I have to take exception to this assessment of axisymmetry. I have to be careful about Re and Mach numbers in what I'm saying, but for a very wide range of flows, experiments and flow visualization shows the jet to be significantly 3-D long before the end of the potential core. If this were not the case the concept of coherent structures would have been much more useful than it is today. Even in very clean, quiet facilities, such as the one pictured in Van Dyke's "An Album of Fluid Motion" Fig 118, there is significant three-dimensionality before the end of the potential core.

Now there may be some regimes, especially low Re, high M, where this is not true, but these jets are more the exception rather than the rule in the real world.

So, there is a strong interaction between the inner edge of the shear layer.

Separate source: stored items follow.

import Literature.Analysis.Asymptotics.LogPowerScale
import HarnessLib

/-!
# The log-power scale at `0⁺` along a sub-filter of `𝓝[>] 0`

Topic `Literature/Analysis/Asymptotics` (theorems only). This file transports the main statement
of `Literature.Analysis.Asymptotics.LogPowerScale` — linear independence of the *divergent*
monomials `s ^ a * (log s) ^ b` (`a < 0`, or `a = 0` and `0 < b`) modulo functions with a finite
limit at `0⁺` — from the full one-sided neighbourhood filter `𝓝[>] 0` to an arbitrary non-trivial
filter `l ≤ 𝓝[>] 0` (typically `𝓝[>] 0 ⊓ 𝓟 A` for a set `A` of full measure near `0`, which is
what a.e.-statements about parametric integrals provide):

* `eq_zero_of_tendsto_sum_divergentMonomials_of_le` — if a finite real combination
  `∑ i ∈ S, w i * s ^ (a i) * (log s) ^ (b i)` of divergent monomials tends to a finite limit `d`
  along a non-trivial filter `l ≤ 𝓝[>] 0`, then `d = 0`;
* `eq_zero_of_tendsto_fintypeSum_divergentMonomials_of_le` — the same for a `Fintype`-indexed sum;
* `tendsto_nhds_unique_of_sub_sum_divergentMonomials_of_le` — uniqueness of finite log-power
  expansions modulo functions converging along `l`.

Proof: verbatim the dominant-monomial induction of `eq_zero_of_tendsto_sum_divergentMonomials`
(strong induction on the index set; normalise by the inverse of the most divergent monomial, whose
total coefficient must vanish, and remove it); every comparison limit at `0⁺` restricts to `l` by
`Filter.Tendsto.mono_left`, and uniqueness of limits along `l` is where `l.NeBot` enters. The
dominant-exponent argument is Kaiser 2017, Lemma 4.6 / Prop. 4.7 (there over the field of real
Puiseux series).

## References

* T. Kaiser, *Lebesgue measure and integration theory on non-archimedean real closed fields with
  archimedean value group*, Proc. LMS 116 (2017), §4, Lemma 4.6, Prop. 4.7. [cite: Kaiser2017]
-/

noncomputable section

open Filter
open scoped Topology

namespace Literature.Analysis.Asymptotics

/-- **Divergent log-power monomials form an asymptotic scale along every non-trivial
`l ≤ 𝓝[>] 0`.** If a finite real combination `∑ i ∈ S, w i * s ^ (a i) * (log s) ^ (b i)` of
monomials which are all *divergent* at `0⁺` (`a i < 0`, or `a i = 0` and `0 < b i`) tends to a
finite limit `d` along a non-trivial filter `l ≤ 𝓝[>] 0`, then `d = 0`.
Proof: strong induction on `S`; normalise by the dominant monomial (least `a`, then largest `b`),
whose total coefficient must therefore vanish, and remove it (cf. Kaiser 2017, Lemma 4.6 and
Prop. 4.7: the same dominant-exponent argument over the field of Puiseux series); the case
`l = 𝓝[>] 0` is `eq_zero_of_tendsto_sum_divergentMonomials`.
[cite: Kaiser2017, Prop. 4.7] -/
theorem eq_zero_of_tendsto_sum_divergentMonomials_of_le {ι : Type*} {a : ι → ℝ} {b : ι → ℕ}
    {w : ι → ℝ} {d : ℝ} {l : Filter ℝ} [l.NeBot] (hl : l ≤ 𝓝[>] 0) :
    ∀ S : Finset ι, (∀ i ∈ S, a i < 0 ∨ (a i = 0 ∧ 0 < b i)) →
      Tendsto (fun s : ℝ => ∑ i ∈ S, w i * s ^ (a i) * Real.log s ^ (b i)) l (𝓝 d) →
      d = 0 := by
  classical
  intro S
  induction S using Finset.strongInduction with
  | H S ih =>
    intro hab h
    rcases S.eq_empty_or_nonempty with rfl | hne
    · simp only [Finset.sum_empty] at h
      exact tendsto_nhds_unique h tendsto_const_nhds
    -- the dominant (most divergent) exponent pair `(a₀, b₀)`: least `a`, then largest `b`
    obtain ⟨a₀, b₀, ⟨i₀, hi₀S, hai₀, hbi₀⟩, hdom⟩ :
        ∃ a₀ : ℝ, ∃ b₀ : ℕ, (∃ i ∈ S, a i = a₀ ∧ b i = b₀) ∧
          ∀ i ∈ S, a₀ < a i ∨ (a i = a₀ ∧ b i ≤ b₀) := by
      obtain ⟨i₁, hi₁, ha₁⟩ := S.exists_min_image a hne
      have hTne : (S.filter fun j => a j = a i₁).Nonempty :=
        ⟨i₁, Finset.mem_filter.mpr ⟨hi₁, rfl⟩⟩
      obtain ⟨i₂, hi₂, hb₂⟩ := (S.filter fun j => a j = a i₁).exists_max_image b hTne
      obtain ⟨hi₂S, ha₂⟩ := Finset.mem_filter.mp hi₂
      refine ⟨a i₁, b i₂, ⟨i₂, hi₂S, ha₂, rfl⟩, fun i hi => ?_⟩
      rcases (ha₁ i hi).lt_or_eq with hlt | heq
      · exact Or.inl hlt
      · exact Or.inr ⟨heq.symm, hb₂ i (Finset.mem_filter.mpr ⟨hi, heq.symm⟩)⟩
    have hdiv₀ : a₀ < 0 ∨ (a₀ = 0 ∧ 0 < b₀) := by
      rw [← hai₀, ← hbi₀]; exact hab i₀ hi₀S
    -- the indices carrying the dominant monomial
    set J := S.filter fun j => a j = a₀ ∧ b j = b₀ with hJ_def
    have hJS : J ⊆ S := Finset.filter_subset _ _
    have hJne : J.Nonempty := ⟨i₀, Finset.mem_filter.mpr ⟨hi₀S, hai₀, hbi₀⟩⟩
    -- the normalising factor `u = 1 / (s ^ a₀ * (log s) ^ b₀)` tends to `0` (along `l`)
    set u : ℝ → ℝ := fun s => s ^ (-a₀) * (Real.log s)⁻¹ ^ b₀ with hu_def
    have hu : Tendsto u l (𝓝 0) :=
      (tendsto_inv_divergentMonomial_nhdsGT_zero hdiv₀).mono_left hl
    -- eventually (along `l`) `0 < s < 1`, so that `log s ≠ 0`
    have hmem : ∀ᶠ s : ℝ in l, 0 < s ∧ s < 1 := hl (Ioo_mem_nhdsGT one_pos)
    have hrew : ∀ i, ∀ s : ℝ, 0 < s → u s * (s ^ (a i) * Real.log s ^ (b i)) =
        s ^ (a i - a₀) * Real.log s ^ (b i) * (Real.log s)⁻¹ ^ b₀ := by
      intro i s hs
      simp only [hu_def]
      rw [sub_eq_neg_add, Real.rpow_add hs]
      ring
    -- limits (along `l`) of the normalised monomials: `1` on `J`, `0` off `J`
    set L : ι → ℝ := fun i => if a i = a₀ ∧ b i = b₀ then 1 else 0 with hL_def
    have hlim : ∀ i ∈ S,
        Tendsto (fun s => u s * (s ^ (a i) * Real.log s ^ (b i))) l (𝓝 (L i)) := by
      intro i hi
      by_cases hJi : a i = a₀ ∧ b i = b₀
      · -- dominant index: the normalised monomial is eventually `1`
        obtain ⟨hai, hbi⟩ := hJi
        have hL : L i = 1 := by simp [hL_def, hai, hbi]
        rw [hL]
        have hev : ∀ᶠ s : ℝ in l, u s * (s ^ (a i) * Real.log s ^ (b i)) = 1 := by
          filter_upwards [hmem] with s hs
          have hlog : Real.log s ≠ 0 := (Real.log_neg hs.1 hs.2).ne
          rw [hrew i s hs.1, hai, hbi, sub_self, Real.rpow_zero, one_mul, ← mul_pow,
            mul_inv_cancel₀ hlog, one_pow]
        exact tendsto_const_nhds.congr' (hev.mono fun s hs => hs.symm)
      · have hL : L i = 0 := by simp [hL_def, hJi]
        rw [hL]
        rcases hdom i hi with hai | ⟨hai, hble⟩
        · -- strictly larger power of `s`
          have key := ((tendsto_rpow_mul_log_pow_nhdsGT_zero (sub_pos.mpr hai) (b i)).mul
            (tendsto_inv_log_nhdsGT_zero.pow b₀)).mono_left hl
          rw [zero_mul] at key
          refine key.congr' ?_
          filter_upwards [hmem] with s hs
          rw [hrew i s hs.1]
        · -- same power of `s`, strictly smaller power of `log s`
          have hbi : b i < b₀ := lt_of_le_of_ne hble fun h => hJi ⟨hai, h⟩
          have key : Tendsto (fun s : ℝ => (Real.log s)⁻¹ ^ (b₀ - b i)) l (𝓝 0) := by
            simpa [zero_pow (Nat.sub_ne_zero_of_lt hbi)] using
              (tendsto_inv_log_nhdsGT_zero.pow (b₀ - b i)).mono_left hl
          refine key.congr' ?_
          filter_upwards [hmem] with s hs
          have hlog : Real.log s ≠ 0 := (Real.log_neg hs.1 hs.2).ne
          rw [eq_comm, hrew i s hs.1, hai, sub_self, Real.rpow_zero, one_mul,
            ← pow_sub_mul_pow (Real.log s)⁻¹ hbi.le, mul_left_comm, ← mul_pow,
            mul_inv_cancel₀ hlog, one_pow, mul_one]
    -- hence `u * P → ∑ i ∈ S, w i * L i`, while also `u * P → 0 * d = 0` (along `l`)
    have hsum : Tendsto (fun s => u s * ∑ i ∈ S, w i * s ^ (a i) * Real.log s ^ (b i)) l
        (𝓝 (∑ i ∈ S, w i * L i)) := by
      have := tendsto_finsetSum S fun i hi => (hlim i hi).const_mul (w i)
      refine this.congr fun s => ?_
      rw [Finset.mul_sum]
      exact Finset.sum_congr rfl fun i _ => by ring
    have hWJ : ∑ i ∈ J, w i = 0 := by
      have h0 : ∑ i ∈ S, w i * L i = 0 := by
        have := hu.mul h
        rw [zero_mul] at this
        exact tendsto_nhds_unique hsum this
      rw [hJ_def, Finset.sum_filter]
      simpa [hL_def, mul_ite] using h0
    -- remove the dominant monomial: the remaining sum is the same function
    have hsplit : ∀ s : ℝ, ∑ i ∈ S \ J, w i * s ^ (a i) * Real.log s ^ (b i) =
        ∑ i ∈ S, w i * s ^ (a i) * Real.log s ^ (b i) := by
      intro s
      rw [← Finset.sum_sdiff hJS, left_eq_add]
      calc ∑ i ∈ J, w i * s ^ (a i) * Real.log s ^ (b i)
          = ∑ i ∈ J, w i * (s ^ a₀ * Real.log s ^ b₀) := by
            refine Finset.sum_congr rfl fun i hi => ?_
            obtain ⟨-, hai, hbi⟩ := Finset.mem_filter.mp hi
            rw [hai, hbi, mul_assoc]
        _ = 0 := by rw [← Finset.sum_mul, hWJ, zero_mul]
    exact ih (S \ J) (Finset.sdiff_ssubset hJS hJne) (fun i hi => hab i (Finset.sdiff_subset hi))
      (h.congr fun s => (hsplit s).symm)

/-- `Fintype`-indexed form of `eq_zero_of_tendsto_sum_divergentMonomials_of_le`: if a finite real
combination `∑ i, w i * s ^ (a i) * (log s) ^ (b i)` of monomials divergent at `0⁺` tends to a
finite limit `d` along a non-trivial filter `l ≤ 𝓝[>] 0`, then `d = 0`.
[cite: Kaiser2017, Prop. 4.7] -/
theorem eq_zero_of_tendsto_fintypeSum_divergentMonomials_of_le {ι : Type*} [Fintype ι]
    {a : ι → ℝ} {b : ι → ℕ} {w : ι → ℝ} {d : ℝ} {l : Filter ℝ} [l.NeBot] (hl : l ≤ 𝓝[>] 0)
    (hab : ∀ i, a i < 0 ∨ (a i = 0 ∧ 0 < b i))
    (h : Tendsto (fun s : ℝ => ∑ i, w i * s ^ (a i) * Real.log s ^ (b i)) l (𝓝 d)) :
    d = 0 :=
  eq_zero_of_tendsto_sum_divergentMonomials_of_le hl Finset.univ (fun i _ => hab i) h

/-- **Uniqueness of finite log-power expansions modulo functions converging along `l`**: if `f`
tends to `c` and `f - P` tends to `c'` along a non-trivial filter `l ≤ 𝓝[>] 0`, where `P` is a
finite combination of monomials divergent at `0⁺`, then `c = c'`.
[cite: Kaiser2017, Prop. 4.7] -/
theorem tendsto_nhds_unique_of_sub_sum_divergentMonomials_of_le {ι : Type*} [Fintype ι]
    {a : ι → ℝ} {b : ι → ℕ} {w : ι → ℝ} {f : ℝ → ℝ} {c c' : ℝ} {l : Filter ℝ} [l.NeBot]
    (hl : l ≤ 𝓝[>] 0) (hab : ∀ i, a i < 0 ∨ (a i = 0 ∧ 0 < b i)) (hc : Tendsto f l (𝓝 c))
    (hc' : Tendsto (fun s : ℝ => f s - ∑ i, w i * s ^ (a i) * Real.log s ^ (b i)) l (𝓝 c')) :
    c = c' := by
  have key : Tendsto (fun s : ℝ => ∑ i, w i * s ^ (a i) * Real.log s ^ (b i)) l (𝓝 (c - c')) :=
    (hc.sub hc').congr fun s => by ring
  have := eq_zero_of_tendsto_fintypeSum_divergentMonomials_of_le hl hab key
  linarith

end Literature.Analysis.Asymptotics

The disapperance of the core region tends to couple the inner edge of the shear layer more closely. Maybe the inner edge of the shear layer must diffuse inward more quickly in this region to account for the 3-D effect ?

Actually, my impression from flow vis is that longitudinal vorticity develops quite early in the shear layer, long before the two sides of the shear layer "feel" one another. Due to the strong strain rates in the shear layer, any azimuthal disturbance is highly amplified, be it from small imperfections in the nozzle or feedback from downstream azimuthal disturbances. The scale of this azimuthal instability is of interest to me. One estimate would have it related to the core of the ring-like vortices in the jet, e.g. an instability of the vortex rings. However I have also seen low order azimuthal modes at low Re, effectively causing the shear layer rings to tilt. When this occurs, the interaction between two rings at the point where they touch produces a very sudden cascade into small scale turbulence. Again, I'm not sure about the scaling of this behavior at high Re and Mach numbers, but these 3-D dynamics take place in the first few diameters of the jet, and generally higher Reynolds numbers simply accelerate the cascade process, making this happen closer to the nozzle.

Back to the point at hand, that of calculating time-dependent jet flow fields, I have seen many axisymmetric calculations of round jets, and none that I can think of had the right spread rate or potential core length as data. I've always believed that this was due to ignoring the azimuthal component of motion which strongly contributes to the growth of the shear layer. The few 3-D calculations I've seen do much better and show strong axial vorticity in the initial shear layer. I'll try to look up some URL's to illustrate.

James

The geometry at the jet exit probably affect the shear layer development to some extend, whether there is a round lip, or a sharp lip, or simply a hole in a flat wall, not mentioning the boundary layer thickness ahead of the jet exit. If you look at the wide range of possible flow patterns behind a circular cylinder in terms of the Reynolds numbers, then the mixing layer of the jet is simply an unsteady wake. So the lip thickness ratio ( relative to the diameter of the jet ) may also control the circumferential stability ( symmetry ). In the turbine flow passage calculations, I am having problems with the accurate definition of the trailing edge geometry. Bcause of the relative thickness the mesh code is unable to see the trailing edge geometry. As a result, the wake solution is un-predictable . The computational trailing edge definition actually changes from mesh to mesh. I think, it also applies to the real flow situations where the experimental data is also linked to the lip geometry in the tests. It's amazing to see that the loss is a function of the mesh used because the wake loss is not negligible. I think the jet exit case is similar to the blade trailing edge problem, we may have to define the geometry accurately also in order to nail down the solutions.